Le labourage nivernais, domination de l’homme sur la nature
« J’avais bien aussi l’arrière-pensée de célébrer au moyen de mon pinceau l’art de tracer les sillons d’où sort le pain qui nourrit l’humanité tout entière. », c’est en ces termes que Rosa Bonheur explique l’enjeu de sa peinture à son amie et biographe Anna Klumpcke.
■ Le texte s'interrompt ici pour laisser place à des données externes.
/-- Its second derivative `q″(t) = 60 t (1 − t) (1 − 2t)`. -/
def quinticDeriv2 (t : ℝ) : ℝ := 60 * t * (1 - t) * (1 - 2 * t)

/-- `q(0) = 0`. -/ @[simp] theorem quintic_zero : quintic 0 = 0 := by simp [quintic]

/-- `q(1) = 1`. -/ @[simp] theorem quintic_one : quintic 1 = 1 := by norm_num [quintic]

/-- `1 − q(t) = (1 − t)³ (1 + 3t + 6t²)`. -/
theorem one_sub_quintic (t : ℝ) : 1 - quintic t = (1 - t) ^ 3 * (1 + 3 * t + 6 * t ^ 2) := by
  unfold quintic; ring

/-- Point symmetry about `(1/2, 1/2)`: `q(1 − t) = 1 − q(t)`. -/
theorem quintic_symm (t : ℝ) : quintic (1 - t) = 1 - quintic t := by
  unfold quintic; ring

/-- `q ≥ 0` on `[0, ∞)` (indeed `10 − 15t + 6t² > 0` everywhere). -/
theorem quintic_nonneg {t : ℝ} (ht : 0 ≤ t) : 0 ≤ quintic t := by
  unfold quintic
  have h : 0 ≤ 10 - 15 * t + 6 * t ^ 2 := by nlinarith [sq_nonneg (t - 5 / 4)]
  positivity

/-- `q ≤ 1` on `(-∞, 1]`. -/
theorem quintic_le_one {t : ℝ} (ht : t ≤ 1) : quintic t ≤ 1 := by
  have h := one_sub_quintic t
  have h1 : 0 ≤ (1 - t) ^ 3 * (1 + 3 * t + 6 * t ^ 2) := by
    apply mul_nonneg (pow_nonneg (by linarith) 3)
    nlinarith [sq_nonneg (t + 1 / 4)]
  linarith

/-- `q t − q s = (t − s) · P(s,t)` with the symmetric quartic cofactor written out. -/
theorem quintic_sub_quintic (s t : ℝ) :
    quintic t - quintic s = (t - s) * (6 * (t ^ 4 + t ^ 3 * s + t ^ 2 * s ^ 2 + t * s ^ 3 + s ^ 4)
      - 15 * (t ^ 3 + t ^ 2 * s + t * s ^ 2 + s ^ 3) + 10 * (t ^ 2 + t * s + s ^ 2)) := by
  unfold quintic; ring

/-- `q` is monotone on `[0, 1]` (its derivative is `30 t²(1−t)² ≥ 0`; proved here by real algebra). -/
theorem quintic_monotoneOn : MonotoneOn quintic (Icc 0 1) := by
  intro s hs t ht hst
  have hs0 := hs.1; have ht1 := ht.2
  have key : 0 ≤ quintic t - quintic s := by
    rw [quintic_sub_quintic]
    apply mul_nonneg (by linarith)
    nlinarith [mul_nonneg (mul_nonneg hs0 hs0) (sub_nonneg.2 ht1), mul_nonneg hs0 (sub_nonneg.2 hst),
      sq_nonneg (t - s), sq_nonneg (t + s - 1), mul_nonneg (sub_nonneg.2 hst) (sub_nonneg.2 ht1),
      sq_nonneg (t * (1 - t)), sq_nonneg (s * (1 - s)), sq_nonneg (t - s), mul_nonneg hs0 hs0,
      mul_nonneg (mul_nonneg hs0 (sub_nonneg.2 hst)) (sub_nonneg.2 ht1)]
  linarith

/-! ## `C²` junction conditions -/
/-- `q′ = quinticDeriv`: `d/dt [t³(10 − 15t + 6t²)] = 30 t² (1 − t)²`. -/
theorem hasDerivAt_quintic (t : ℝ) : HasDerivAt quintic (quinticDeriv t) t := by
  have h3 : HasDerivAt (fun x : ℝ => x ^ 3) (3 * t ^ 2) t := by simpa using hasDerivAt_pow 3 t
  have h4 : HasDerivAt (fun x : ℝ => x ^ 4) (4 * t ^ 3) t := by simpa using hasDerivAt_pow 4 t
  have h5 : HasDerivAt (fun x : ℝ => x ^ 5) (5 * t ^ 4) t := by simpa using hasDerivAt_pow 5 t
  have h := HasDerivAt.add (HasDerivAt.sub (HasDerivAt.const_mul (6:ℝ) h5)
    (HasDerivAt.const_mul (15:ℝ) h4)) (HasDerivAt.const_mul (10:ℝ) h3)
  have e1 : quintic = ((fun x : ℝ => 6 * x ^ 5) - fun x : ℝ => 15 * x ^ 4) + fun x : ℝ => 10 * x ^ 3 := by
    funext x; simp only [Pi.add_apply, Pi.sub_apply, quintic]; ring
  have e2 : quinticDeriv t = 6 * (5 * t ^ 4) - 15 * (4 * t ^ 3) + 10 * (3 * t ^ 2) := by
    unfold quinticDeriv; ring
  rw [e1, e2]; exact h

/-- `q″ = quinticDeriv2`: `d/dt [30 t²(1 − t)²] = 60 t (1 − t)(1 − 2t)`. -/
theorem hasDerivAt_quinticDeriv (t : ℝ) : HasDerivAt quinticDeriv (quinticDeriv2 t) t := by
  have h2 : HasDerivAt (fun x : ℝ => x ^ 2) (2 * t) t := by simpa using hasDerivAt_pow 2 t
  have h3 : HasDerivAt (fun x : ℝ => x ^ 3) (3 * t ^ 2) t := by simpa using hasDerivAt_pow 3 t
  have h4 : HasDerivAt (fun x : ℝ => x ^ 4) (4 * t ^ 3) t := by simpa using hasDerivAt_pow 4 t
  have h := HasDerivAt.add (HasDerivAt.sub (HasDerivAt.const_mul (30:ℝ) h4)
    (HasDerivAt.const_mul (60:ℝ) h3)) (HasDerivAt.const_mul (30:ℝ) h2)
  have e1 : quinticDeriv = ((fun x : ℝ => 30 * x ^ 4) - fun x : ℝ => 60 * x ^ 3) + fun x : ℝ => 30 * x ^ 2 := by
    funext x; simp only [Pi.add_apply, Pi.sub_apply, quinticDeriv]; ring
  have e2 : quinticDeriv2 t = 30 * (4 * t ^ 3) - 60 * (3 * t ^ 2) + 30 * (2 * t) := by
    unfold quinticDeriv2; ring
  rw [e1, e2]; exact h

/-- Junction condition `q′(0) = 0`. -/ @[simp] theorem quinticDeriv_zero : quinticDeriv 0 = 0 := by simp [quinticDeriv]
/-- Junction condition `q′(1) = 0`. -/ @[simp] theorem quinticDeriv_one : quinticDeriv 1 = 0 := by simp [quinticDeriv]
/-- Junction condition `q″(0) = 0`. -/ @[simp] theorem quinticDeriv2_zero : quinticDeriv2 0 = 0 := by simp [quinticDeriv2]
/-- Junction condition `q″(1) = 0`. -/ @[simp] theorem quinticDeriv2_one : quinticDeriv2 1 = 0 := by simp [quinticDeriv2]

/-- `q′ ≥ 0` everywhere. -/
theorem quinticDeriv_nonneg (t : ℝ) : 0 ≤ quinticDeriv t := by unfold quinticDeriv; positivity

/-! ## The clamped profile `S` -/
/-- The `C²` smootherstep `S(x) = q(clamp(x, 0, 1))`: `0` for `x ≤ 0`, `q(x)` on `[0,1]`, `1` for `x ≥ 1`. -/
def smootherstep (x : ℝ) : ℝ := quintic (max 0 (min x 1))

/-- The clamp `max 0 (min x 1)` lands in `[0, 1]`. -/
theorem clamp_mem (x : ℝ) : max 0 (min x 1) ∈ Icc (0 : ℝ) 1 :=
  ⟨le_max_left _ _, max_le zero_le_one (min_le_right _ _)⟩

/-- `S = 0` on `(-∞, 0]`. -/
theorem smootherstep_of_nonpos {x : ℝ} (hx : x ≤ 0) : smootherstep x = 0 := by
  unfold smootherstep
  rw [max_eq_left ((min_le_left x 1).trans hx)]
  exact quintic_zero

/-- `S = 1` on `[1, ∞)`. -/
theorem smootherstep_of_one_le {x : ℝ} (hx : 1 ≤ x) : smootherstep x = 1 := by
  unfold smootherstep
  rw [min_eq_right hx, max_eq_right zero_le_one]
  exact quintic_one

/-- `S = q` on `[0, 1]`. -/
theorem smootherstep_of_mem {x : ℝ} (hx : x ∈ Icc (0 : ℝ) 1) : smootherstep x = quintic x := by
  unfold smootherstep
  rw [min_eq_left hx.2, max_eq_right hx.1]

/-- `0 ≤ S`. -/
theorem smootherstep_nonneg (x : ℝ) : 0 ≤ smootherstep x :=
  quintic_nonneg (clamp_mem x).1

/-- `S ≤ 1`. -/
theorem smootherstep_le_one (x : ℝ) : smootherstep x ≤ 1 :=
  quintic_le_one (clamp_mem x).2

/-- `S(1 − x) = 1 − S(x)`. -/
theorem smootherstep_symm (x : ℝ) : smootherstep (1 - x) = 1 - smootherstep x := by
  unfold smootherstep
  have : max 0 (min (1 - x) 1) = 1 - max 0 (min x 1) := by
    rcases le_total x 0 with h | h
    · rw [min_eq_right (by linarith : (1:ℝ) ≤ 1 - x), max_eq_right zero_le_one,
        max_eq_left ((min_le_left x 1).trans h)]; ring
    rcases le_total x 1 with h1 | h1
    · rw [min_eq_left (by linarith : 1 - x ≤ 1), max_eq_right (by linarith : (0:ℝ) ≤ 1 - x),
        min_eq_left h1, max_eq_right h]
    · rw [min_eq_left (by linarith : 1 - x ≤ 1), max_eq_left (by linarith : 1 - x ≤ 0),
        min_eq_right h1, max_eq_right zero_le_one]; ring
  rw [this, quintic_symm]

/-- `S` is monotone on `ℝ`. -/
theorem smootherstep_monotone : Monotone smootherstep := by
  intro x y hxy
  unfold smootherstep
  exact quintic_monotoneOn (clamp_mem x) (clamp_mem y)
    (max_le_max le_rfl (min_le_min hxy le_rfl))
Qui pousse ce chant nivernais ? A cette période de sombrage, pas moins de deux attelages de six bœufs. Pris entre deux obliques, ils lient le sol et le ciel. Puissance de l’effort, sérénité de la force, intermédiaire entre l’homme et le fruit de la terre, ils en assurent la domination, le travail, la richesse. Pour obtenir ce sentiment de sécurité et d’allégresse, quel rôle joue la composition ?
1849 – 134 cm x 260 cm
Sujet
Une scène réaliste de labour dans le Nivernais par un radieux soleil de fin d’été. Rosa Bonheur, peintre et sculpteur, née dans le sérail et douée d’une personnalité très indépendante et « détonante » pour son époque a traversé presque tout le XIXe siècle. Le succès de ses toiles exaltant dans le style du naturalisme la nature et le monde animal d’une vigoureuse santé lui valurent médailles, commandes de l’État comme ce tableau (commandé en 1848) et légion d’honneur en 1899. Amie de la reine Victoria, sa réputation a traversé les frontières de l’Europe pour s’étendre aux États-Unis.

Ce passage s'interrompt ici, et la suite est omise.